Representation of environmental capabilities based on perception process with emphasis on culture (case study: Dochi and Yaghchian neighborhood of Tabriz)
Subject Areas : Urban planningMina Heydari Torkmani 1 , Parisa Hashempour 2 , Azita Balali Oskui 3
1 - Assistant Professor, Department of Architecture, Faculty of Architecture and Urbanism, Tabriz Islamic Art University, Tabriz, Iran
2 - Professor, Department of Architecture, Faculty of Architecture and Urbanism, Tabriz Islamic Art University, Tabriz, Iran
3 - Professor, Department of Architecture, Faculty of Architecture and Urbanism, Tabriz Islamic Art University, Tabriz, Iran
Keywords: environmental capabilities, perception process, culture, neighborhood,
Abstract :
Neighborhoods have always played a role as one of the pillars of the spatial organization of urban tissues and a physical-social unit. Undoubtedly, the neighborhood has been a place under the influence of various cultural dimensions.

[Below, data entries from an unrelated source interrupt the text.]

import Literature.MathematicalPhysics.QuantumFieldTheory.Balaban1983to89.B9Ineq3137From149
import Literature.MathematicalPhysics.QuantumFieldTheory.Balaban1983to89.B9Delta2Def134
import Literature.MathematicalPhysics.QuantumFieldTheory.Balaban1983to89.B9Ineq3137LocalSup
import Literature.MathematicalPhysics.QuantumFieldTheory.Balaban1983to89.B11SectG
/-- **Theil 2006, the main estimate (9) for finite configurations, from the geometric inputs of
Chapter 4.** For constants `K, C₃₄, C₉, K₃ ≥ 0` there is `α₀ > 0` such that for `0 < α < α₀`,
every `V` satisfying (1)–(5), every `y : X_N → ℝ²` with (13), and every finite family of long
simplices `𝒯_λ(y)` (triples `T` labelled by `λ(T) ∈ Λ∖{1}`) satisfying
(25) `|(1/λ)|y(x) − y(x')| − 1| ≤ Kα` on each `T` (Lemma 2.7),
Proposition 2.8 (1) (every long pair lies in at most two of them) and (3) (a long pair in fewer
than two of them has a defect within `K₃|y(x) − y(x')|` of `y(x)`),
Proposition 2.9 (26), (27) for every `λ`, and (34) for every `λ` with a weight `w₃₄(λ)`,
`0 ≤ w₃₄ ≤ (1 + log λ)λ⁻⁵ + λ⁻³` (printed: `λ⁻⁵ log λ`; elementary: `λ⁻⁴`), one has
`E(y) ≥ −3N + ½ Σ_{𝒮} (e_*({x,x'}) + 1) + ¼ #∂X` — (9) with the non-negative short-range term in
place of the printed `−#𝒮` (see `Theil2006MainLocalEstimateAssembly`). Proof: the proved chain
`perLambda_estimateW → shortRange_resummationW → I123_geW → mainLocalEstimate_of_parts`, the split
(29) of `E` (`sum_pairs_eq_half_sum_simplices_add` for the unit and for the long simplices), and
(40)–(41) (`IsAdmissible.sum_mul_ge_of_near_defects`) for `I₄ + I₅`; (10) and (38) from the tree.
[cite: Theil2006, Theorem 2.1 (9) (preprint p. 5), §2.3–2.4 (pp. 9–12); weighted (34) ours] -/
theorem exists_mainLocalEstimate_finiteW {K C₃₄ C₉ K₃ : ℝ} (hK : 0 ≤ K) (hC₃₄ : 0 ≤ C₃₄)
    (hC₉ : 0 ≤ C₉) (hK₃ : 0 ≤ K₃) (w34 : ℝ → ℝ)
    (hw34 : ∀ lam : ℝ, lam ∈ distSet \ {1} →
      0 ≤ w34 lam ∧ w34 lam ≤ (1 + Real.log lam) * lam⁻¹ ^ 5 + lam⁻¹ ^ 3) :
    ∃ α₀ : ℝ, 0 < α₀ ∧ ∀ ⦃α : ℝ⦄, 0 < α → α < α₀ → ∀ ⦃V : ℝ → ℝ⦄, IsAdmissible α V →
      ∀ {N : ℕ} (y : Fin N → Plane), (∀ i j : Fin N, i ≠ j → 1 - α < dist (y i) (y j)) →
      ∀ (TLall : Finset (Finset (Fin N))) (lamOf : Finset (Fin N) → ℝ),
        (∀ T ∈ TLall, lamOf T ∈ distSet \ {1}) → (∀ T ∈ TLall, T.card = 3) →
        (∀ T ∈ TLall, ∀ x ∈ T, ∀ x' ∈ T, x ≠ x' →
          |dist (y x) (y x') / lamOf T - 1| ≤ K * α) →
        (∀ p ∈ (Finset.univ : Finset (Fin N × Fin N)).filter (fun p => p.1 < p.2) \
            shortRangePairs α y, (TLall.filter fun T => p.1 ∈ T ∧ p.2 ∈ T).card ≤ 2) →
        (∀ p ∈ (Finset.univ : Finset (Fin N × Fin N)).filter (fun p => p.1 < p.2) \
            shortRangePairs α y, (TLall.filter fun T => p.1 ∈ T ∧ p.2 ∈ T).card < 2 →
            ∃ b ∈ defects α y, dist (y p.1) (y b) ≤ K₃ * dist (y p.1) (y p.2)) →
        (∀ lam : ↥(distSet \ {1}),
          (0 ≤ ((unitSimplices α y).card : ℝ) -
              1 / (m (lam : ℝ) : ℝ) * (TLall.filter fun T => lamOf T = lam).card ∧
            ((unitSimplices α y).card : ℝ) -
              1 / (m (lam : ℝ) : ℝ) * (TLall.filter fun T => lamOf T = lam).card ≤
              C₉ * (lam : ℝ) ^ 2 * (defects α y).card) ∧
          (0 ≤ ∑ S ∈ unitSimplices α y, (volume (convexHull ℝ (y '' ↑S))).toReal -
              1 / ((lam : ℝ) ^ 2 * m (lam : ℝ)) *
                ∑ T ∈ TLall.filter (fun T => lamOf T = lam),
                  (volume (convexHull ℝ (y '' ↑T))).toReal ∧
            ∑ S ∈ unitSimplices α y, (volume (convexHull ℝ (y '' ↑S))).toReal -
              1 / ((lam : ℝ) ^ 2 * m (lam : ℝ)) *
                ∑ T ∈ TLall.filter (fun T => lamOf T = lam),
                  (volume (convexHull ℝ (y '' ↑T))).toReal ≤
              C₉ * (lam : ℝ) ^ 2 * (defects α y).card) ∧
          (lam : ℝ)⁻¹ ^ 7 * ∑ T ∈ TLall.filter (fun T => lamOf T = lam),
              (1 / 2 * ∑ p ∈ T.offDiag, (dist (y p.1) (y p.2) - lam) ^ 2) ≤
            C₃₄ * w34 (lam : ℝ) * m (lam : ℝ) *
              ∑ p ∈ shortRangePairs α y, (dist (y p.1) (y p.2) - 1) ^ 2) →
        -3 * (N : ℝ) + 1 / 2 * ∑ p ∈ shortRangePairs α y,
            (renormalizedPotential V (dist (y p.1) (y p.2)) + 1) + 1 / 4 * (defects α y).card ≤
          interactionEnergy V y := by
  classical
  -- constants
  obtain ⟨C₃₈, hC₃₈, h38⟩ := exists_sum_abs_sub_le_card_defects
  obtain ⟨αq, hαq, hquad⟩ := exists_quadratic_le_renormalizedPotential
  set W : ℝ := ∑' lam : ↥(distSet \ {1}),
    ((1 + Real.log (lam : ℝ)) * (lam : ℝ)⁻¹ ^ 5 + (lam : ℝ)⁻¹ ^ 3) * m (lam : ℝ) with hW
  have hW0 : 0 ≤ W := tsum_nonneg fun lam => weight_mul_m_nonneg (lam : ℝ)
  set C : ℝ := 210 + 105 * C₃₄ + C₉ with hCdef
  have hC0 : 0 ≤ C := by rw [hCdef]; positivity
  set C₃ : ℝ := 10240 * (2 * K₃ + 1) ^ 2 with hC₃
  have hC₃0 : 0 ≤ C₃ := by rw [hC₃]; positivity
  refine ⟨min (min (1 / 200) αq) (min (1 / (5 * K + 1))
      (min (1 / (8 * (C * W) + 1)) (1 / (4 * (C * W + C₃₈ + 2 * C₃) + 1)))), by positivity, ?_⟩
  intro α hα hα0 V hV N y hsep TLall lamOf hlam hTL3 h25 h281 h283 hgeom
  have hα200 : α ≤ 1 / 200 := hα0.le.trans ((min_le_left _ _).trans (min_le_left _ _))
  have hαq' : α < αq := hα0.trans_le ((min_le_left _ _).trans (min_le_right _ _))
  have hαK : α ≤ 1 / (5 * K + 1) := hα0.le.trans ((min_le_right _ _).trans (min_le_left _ _))
  have hα8 : α ≤ 1 / (8 * (C * W) + 1) :=
    hα0.le.trans ((min_le_right _ _).trans ((min_le_right _ _).trans (min_le_left _ _)))
  have hα4 : α ≤ 1 / (4 * (C * W + C₃₈ + 2 * C₃) + 1) :=
    hα0.le.trans ((min_le_right _ _).trans ((min_le_right _ _).trans (min_le_right _ _)))
  have hKα : K * α ≤ 1 / 5 := by
    have h1 : K * α ≤ K * (1 / (5 * K + 1)) := mul_le_mul_of_nonneg_left hαK hK
    have h2 : K * (1 / (5 * K + 1)) ≤ 1 / 5 := by
      rw [mul_one_div, div_le_div_iff₀ (by positivity) (by norm_num)]
      linarith
    linarith
  have hsmall₁ : 8 * (C * W) * α ≤ 1 := by
    have h1 : 8 * (C * W) * α ≤ 8 * (C * W) * (1 / (8 * (C * W) + 1)) :=
      mul_le_mul_of_nonneg_left hα8 (by positivity)
    have h2 : 8 * (C * W) * (1 / (8 * (C * W) + 1)) ≤ 1 := by
      rw [mul_one_div, div_le_one (by positivity)]
      linarith
    linarith
  have hsmall₂ : 4 * (C * W + C₃₈ + 2 * C₃) * α ≤ 1 := by
    have h1 : 4 * (C * W + C₃₈ + 2 * C₃) * α ≤
        4 * (C * W + C₃₈ + 2 * C₃) * (1 / (4 * (C * W + C₃₈ + 2 * C₃) + 1)) :=
      mul_le_mul_of_nonneg_left hα4 (by positivity)
    have h2 : 4 * (C * W + C₃₈ + 2 * C₃) * (1 / (4 * (C * W + C₃₈ + 2 * C₃) + 1)) ≤ 1 := by
      rw [mul_one_div, div_le_one (by positivity)]
      linarith
    linarith
  have hα1 : α < 1 := by linarith
  have hα20 : α ≤ 1 / 20 := by linarith
  -- notation
  set Pall := (Finset.univ : Finset (Fin N × Fin N)).filter (fun p => p.1 < p.2) with hPall
  set LP := Pall \ shortRangePairs α y with hLP
  set e : Fin N × Fin N → ℝ := fun p => V (dist (y p.1) (y p.2)) with he
  set TL : ↥(distSet \ {1}) → Finset (Finset (Fin N)) :=
    fun lam => TLall.filter fun T => lamOf T = lam with hTLdef
  set L : ↥(distSet \ {1}) → ℝ :=
    fun lam => 1 / 2 * ∑ T ∈ TL lam, (1 / 2 * ∑ p ∈ T.offDiag, e p) with hLdef
  -- pairs of long simplices are long pairs
  have hlongT : ∀ T ∈ TLall, ∀ u ∈ T, ∀ v ∈ T, u ≠ v → ¬IsShortRange α y u v := by
    intro T hT u hu v hv huv hsr
    have hl := hlam T hT
    have h3 : √3 ≤ lamOf T := sqrt_three_le_of_mem_distSet hl.1 (fun h => hl.2 h)
    have h53 : (5 : ℝ) / 3 < √3 := by
      rw [show (5 : ℝ) / 3 = √(25 / 9) by
        rw [show (25 : ℝ) / 9 = (5 / 3) ^ 2 by norm_num, Real.sqrt_sq (by norm_num)]]
      exact Real.sqrt_lt_sqrt (by norm_num) (by norm_num)
    have hl0 : 0 < lamOf T := by linarith
    have h := (abs_le.1 ((h25 T hT u hu v hv huv).trans hKα)).1
    have hd : 4 / 5 * lamOf T ≤ dist (y u) (y v) := by
      have : 4 / 5 ≤ dist (y u) (y v) / lamOf T := by linarith
      rwa [le_div_iff₀ hl0] at this
    have hs := (show |dist (y u) (y v) - 1| ≤ α from hsr)
    have := (abs_le.1 hs).2
    linarith
  have hLPiff : ∀ T ∈ TLall, ∀ u ∈ T, ∀ v ∈ T, u ≠ v → ((u, v) ∈ LP ↔ u < v) := by
    intro T hT u hu v hv huv
    rw [hLP, Finset.mem_sdiff, hPall, Finset.mem_filter, mem_shortRangePairs_iff]
    constructor
    · rintro ⟨⟨-, h⟩, -⟩; exact h
    · intro h; exact ⟨⟨Finset.mem_univ _, h⟩, fun h' => hlongT T hT u hu v hv huv h'.2⟩
  -- long pairs are `> 1 + α` apart
  have hLPlong : ∀ p ∈ LP, 1 + α ≤ dist (y p.1) (y p.2) := by
    intro p hp
    rw [hLP, Finset.mem_sdiff, hPall, Finset.mem_filter, mem_shortRangePairs_iff] at hp
    obtain ⟨⟨-, hlt⟩, hns⟩ := hp
    have hns' : ¬|dist (y p.1) (y p.2) - 1| ≤ α := fun h => hns ⟨hlt, h⟩
    rw [not_le, lt_abs] at hns'
    have hd := hsep p.1 p.2 (ne_of_lt hlt)
    rcases hns' with h | h <;> linarith
  have hLPne : ∀ p ∈ LP, p.1 ≠ p.2 := fun p hp =>
    ne_of_lt (Finset.mem_filter.1 (Finset.mem_sdiff.1 hp).1).2
  -- the split (29) of `E`: short part and long part
  have hE : interactionEnergy V y = ∑ p ∈ shortRangePairs α y, e p + ∑ p ∈ LP, e p := by
    rw [interactionEnergy_eq_sum_ltPairs, ← Finset.sum_sdiff shortRangePairs_subset_pairs, add_comm]
  have hc2S : ∀ p ∈ shortRangePairs α y,
      ((unitSimplices α y).filter fun T => p.1 ∈ T ∧ p.2 ∈ T).card ≤ 2 := fun p hp =>
    simplexCount_le_two hα hα20 hsep (mem_shortRangePairs_iff.1 hp).2
  have hshort := sum_pairs_eq_half_sum_simplices_add (unitSimplices α y) (shortRangePairs α y) e hc2S
  have hlong := sum_pairs_eq_half_sum_simplices_add TLall LP e h281
  -- the long-simplex part is `Σ'_λ L(λ)`
  set Λf : Finset ↥(distSet \ {1}) :=
    TLall.attach.image fun T => ⟨lamOf T.1, hlam T.1 T.2⟩ with hΛf
  have hTL_empty : ∀ lam ∉ Λf, TL lam = ∅ := by
    intro lam hlam'
    rw [hTLdef]
    refine Finset.filter_eq_empty_iff.2 fun T hT hTl => hlam' ?_
    rw [hΛf, Finset.mem_image]
    exact ⟨⟨T, hT⟩, Finset.mem_attach _ _, Subtype.ext hTl⟩
  have hL0 : ∀ lam ∉ Λf, L lam = 0 := fun lam hlam' => by
    simp only [hLdef, hTL_empty lam hlam', Finset.sum_empty, mul_zero]
  have hLsum : Summable L := summable_of_ne_finset_zero hL0
  have hLtsum : ∑' lam, L lam = 1 / 2 * ∑ T ∈ TLall,
      ∑ p ∈ LP.filter (fun p => p.1 ∈ T ∧ p.2 ∈ T), e p := by
    rw [tsum_eq_sum hL0]
    -- `Σ_{λ ∈ Λf} L(λ) = ½ Σ_{T ∈ TLall} ½ Σ_{T.offDiag} e`
    have hfib : ∑ lam ∈ Λf, ∑ T ∈ TL lam, (1 / 2 * ∑ p ∈ T.offDiag, e p) =
        ∑ T ∈ TLall, (1 / 2 * ∑ p ∈ T.offDiag, e p) := by
      have h1 : ∑ lam ∈ Λf, ∑ T ∈ TL lam, (1 / 2 * ∑ p ∈ T.offDiag, e p) =
          ∑ r ∈ Λf.image Subtype.val, ∑ T ∈ TLall.filter (fun T => lamOf T = r),
            (1 / 2 * ∑ p ∈ T.offDiag, e p) := by
        rw [Finset.sum_image fun a _ b _ h => Subtype.ext h]
      rw [h1]
      refine Finset.sum_fiberwise_of_maps_to (fun T hT => ?_) _
      rw [Finset.mem_image]
      exact ⟨⟨lamOf T, hlam T hT⟩, by
        rw [hΛf, Finset.mem_image]
        exact ⟨⟨T, hT⟩, Finset.mem_attach _ _, rfl⟩, rfl⟩
    have hrepr : ∀ T ∈ TLall, ∑ p ∈ LP.filter (fun p => p.1 ∈ T ∧ p.2 ∈ T), e p =
        1 / 2 * ∑ p ∈ T.offDiag, e p := fun T hT =>
      sum_pairs_subset_eq_half_offDiag LP hLPne T (hLPiff T hT) e (fun a b => by simp [he, dist_comm])
    rw [Finset.sum_congr rfl hrepr, ← hfib, Finset.mul_sum]
  -- h39 via the resummation chain
  have hP : ∀ lam : ↥(distSet \ {1}),
      1 / 2 * (m (lam : ℝ) : ℝ) * ∑ S ∈ unitSimplices α y,
          ∑ p ∈ (shortRangePairs α y).filter (fun p => p.1 ∈ S ∧ p.2 ∈ S),
            V (lam * dist (y p.1) (y p.2)) -
        C * α * m (lam : ℝ) *
          (((1 + Real.log (lam : ℝ)) * (lam : ℝ)⁻¹ ^ 5 + (lam : ℝ)⁻¹ ^ 3) *
            (∑ p ∈ shortRangePairs α y, (dist (y p.1) (y p.2) - 1) ^ 2 + (defects α y).card)) ≤ L lam := by
    intro lam
    obtain ⟨⟨p26a, p26b⟩, ⟨p27a, p27b⟩, h34⟩ := hgeom lam
    have hl3 : √3 ≤ (lam : ℝ) := sqrt_three_le_of_mem_distSet lam.2.1 (fun h => lam.2.2 h)
    -- the printed (26), (27) multiplied through by `m(λ)`, `λ² m(λ)`
    have hm0 : (0 : ℝ) < m (lam : ℝ) := by exact_mod_cast Nat.pos_of_ne_zero lam.2.1.2
    have hl0 : (0 : ℝ) < (lam : ℝ) := lam.2.1.1
    obtain ⟨h26a, h26b'⟩ := mul_form_of_div_form hm0 p26a p26b
    obtain ⟨h27a, h27b'⟩ := mul_form_of_div_form (by positivity : (0 : ℝ) < (lam : ℝ) ^ 2 * m (lam : ℝ))
      p27a p27b
    have h26b : (m (lam : ℝ) : ℝ) * (unitSimplices α y).card -
        (TLall.filter fun T => lamOf T = lam).card ≤
        C₉ * (lam : ℝ) ^ 2 * m (lam : ℝ) * (defects α y).card := by
      refine h26b'.trans (le_of_eq ?_); ring
    have h27b : (lam : ℝ) ^ 2 * m (lam : ℝ) *
          ∑ S ∈ unitSimplices α y, (volume (convexHull ℝ (y '' ↑S))).toReal -
        ∑ T ∈ TLall.filter (fun T => lamOf T = lam), (volume (convexHull ℝ (y '' ↑T))).toReal ≤
        C₉ * (lam : ℝ) ^ 4 * m (lam : ℝ) * (defects α y).card := by
      refine h27b'.trans (le_of_eq ?_); ring
    have h25' : ∀ T ∈ TL lam, ∀ x ∈ T, ∀ x' ∈ T, x ≠ x' →
        |dist (y x) (y x') / lam - 1| ≤ K * α := by
      intro T hT x hx x' hx' hxx'
      rw [hTLdef, Finset.mem_filter] at hT
      rw [← hT.2]
      exact h25 T hT.1 x hx x' hx' hxx'
    have hTL3' : ∀ T ∈ TL lam, T.card = 3 := fun T hT =>
      hTL3 T (Finset.mem_filter.1 hT).1
    exact hV.perLambda_estimateW hα hα20 hsep hl3 hKα hC₃₄ hC₉ (hw34 _ lam.2).1 (hw34 _ lam.2).2
      (TL lam) hTL3' h25' h34 h26a h26b h27a h27b
  have h38' := h38 hα hα200 hV y hsep
  have h123 := hV.I123_geW hα hα20 hsep L hLsum hC0 hP h38'
  -- I₄ + I₅
  have hnear : ∀ j : ℕ, j < 2 → ∀ p ∈ LP.filter (fun p =>
      (TLall.filter fun T => p.1 ∈ T ∧ p.2 ∈ T).card = j),
      ∃ b ∈ defects α y, dist (y p.1) (y b) ≤ K₃ * dist (y p.1) (y p.2) := by
    intro j hj p hp
    rw [Finset.mem_filter] at hp
    exact h283 p hp.1 (by rw [hp.2]; exact hj)
  have h40 := hV.sum_mul_ge_of_near_defects hα (by linarith) hsep
    (LP.filter fun p => (TLall.filter fun T => p.1 ∈ T ∧ p.2 ∈ T).card = 0)
    (fun p hp => hLPlong p (Finset.mem_filter.1 hp).1) hK₃ (hnear 0 (by norm_num))
    (w := fun _ => 1) (fun _ _ => zero_le_one) (fun _ _ => le_rfl)
  have h41 := hV.sum_mul_ge_of_near_defects hα (by linarith) hsep
    (LP.filter fun p => (TLall.filter fun T => p.1 ∈ T ∧ p.2 ∈ T).card = 1)
    (fun p hp => hLPlong p (Finset.mem_filter.1 hp).1) hK₃ (hnear 1 (by norm_num))
    (w := fun _ => 1 / 2) (fun _ _ => by norm_num) (fun _ _ => by norm_num)
  simp only [one_mul] at h40
  rw [← Finset.mul_sum] at h41
  -- assemble
  have hsplit : interactionEnergy V y =
      (∑' lam, L lam +
        (1 / 2 * ∑ T ∈ unitSimplices α y,
            ∑ p ∈ (shortRangePairs α y).filter (fun p => p.1 ∈ T ∧ p.2 ∈ T), e p +
          ∑ p ∈ shortRangePairsWith α y 0, e p +
          1 / 2 * ∑ p ∈ shortRangePairsWith α y 1, e p)) +
      (∑ p ∈ LP.filter (fun p => (TLall.filter fun T => p.1 ∈ T ∧ p.2 ∈ T).card = 0), e p +
        1 / 2 * ∑ p ∈ LP.filter (fun p => (TLall.filter fun T => p.1 ∈ T ∧ p.2 ∈ T).card = 1),
          e p) := by
    rw [hE, hshort, hlong, hLtsum]
    have e0 : (shortRangePairs α y).filter
        (fun p => ((unitSimplices α y).filter fun T => p.1 ∈ T ∧ p.2 ∈ T).card = 0) =
          shortRangePairsWith α y 0 := rfl
    have e1 : (shortRangePairs α y).filter
        (fun p => ((unitSimplices α y).filter fun T => p.1 ∈ T ∧ p.2 ∈ T).card = 1) =
          shortRangePairsWith α y 1 := rfl
    rw [e0, e1]
    ring
  have hD : (0 : ℝ) ≤ (defects α y).card := Nat.cast_nonneg _
  have h4145 : -((2 * C₃) * α * (defects α y).card) ≤
      ∑ p ∈ LP.filter (fun p => (TLall.filter fun T => p.1 ∈ T ∧ p.2 ∈ T).card = 0), e p +
        1 / 2 * ∑ p ∈ LP.filter (fun p => (TLall.filter fun T => p.1 ∈ T ∧ p.2 ∈ T).card = 1),
          e p := by
    simp only [he] at h40 h41 ⊢
    rw [hC₃]
    linarith
  exact hV.mainLocalEstimate_of_parts hα (by linarith) hsep (hquad α V hα hαq' hV)
    (mul_nonneg hC0 hW0) hsplit h123 h4145 hsmall₁ (by linarith)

It has produced a suitable platform for people's lives, which has distanced itself from its real concept and capabilities in the shadow of interventions based on modern patterns and has moved away from responding according to the norms of society. This research aims to investigate the effect of different cultural dimensions of the neighborhood on the dimensions of the neighborhood's capabilities and its reflection in historical and new neighborhoods to build a desirable and suitable place. The questionnaire tools are descriptive-analytical research methods and methods of collecting information through library-documentary studies and field surveys. The hierarchical technique has been used to analyze information using export choice software. According to the research findings, the cultural dimension in the Duchi neighborhood has the highest score, with an average of (0.667), compared to the Yaghchian neighborhood, with an average of (0.333). Environmental capabilities in two neighborhoods: Physical ability in the Dochi neighborhood score (0.471) and Yaghchian neighborhood (0.529), social ability in the Dochi neighborhood score (0.612) and the Yaghchian neighborhood (0.389), semantic ability in the Dochi neighborhood score (0.774) and Yaghchian neighborhood score (0.226). The research findings show a significant difference in the semantic capability of the Dochi neighborhood compared to the Yaghchian neighborhood. Based on the corresponding relationship between different cultural dimensions and the dimensions of environmental capabilities in historic neighborhoods, the semantic dimension of culture has had the greatest impact on the neighborhood's semantic capabilities. Based on the greater influence of the semantic dimension in historic neighborhoods on the neighborhood's culture, culture has influenced the architecture and space of the neighborhood as a collection of spiritual achievements of a society. It also has had the greatest effect on improving the semantic capability of the neighborhood.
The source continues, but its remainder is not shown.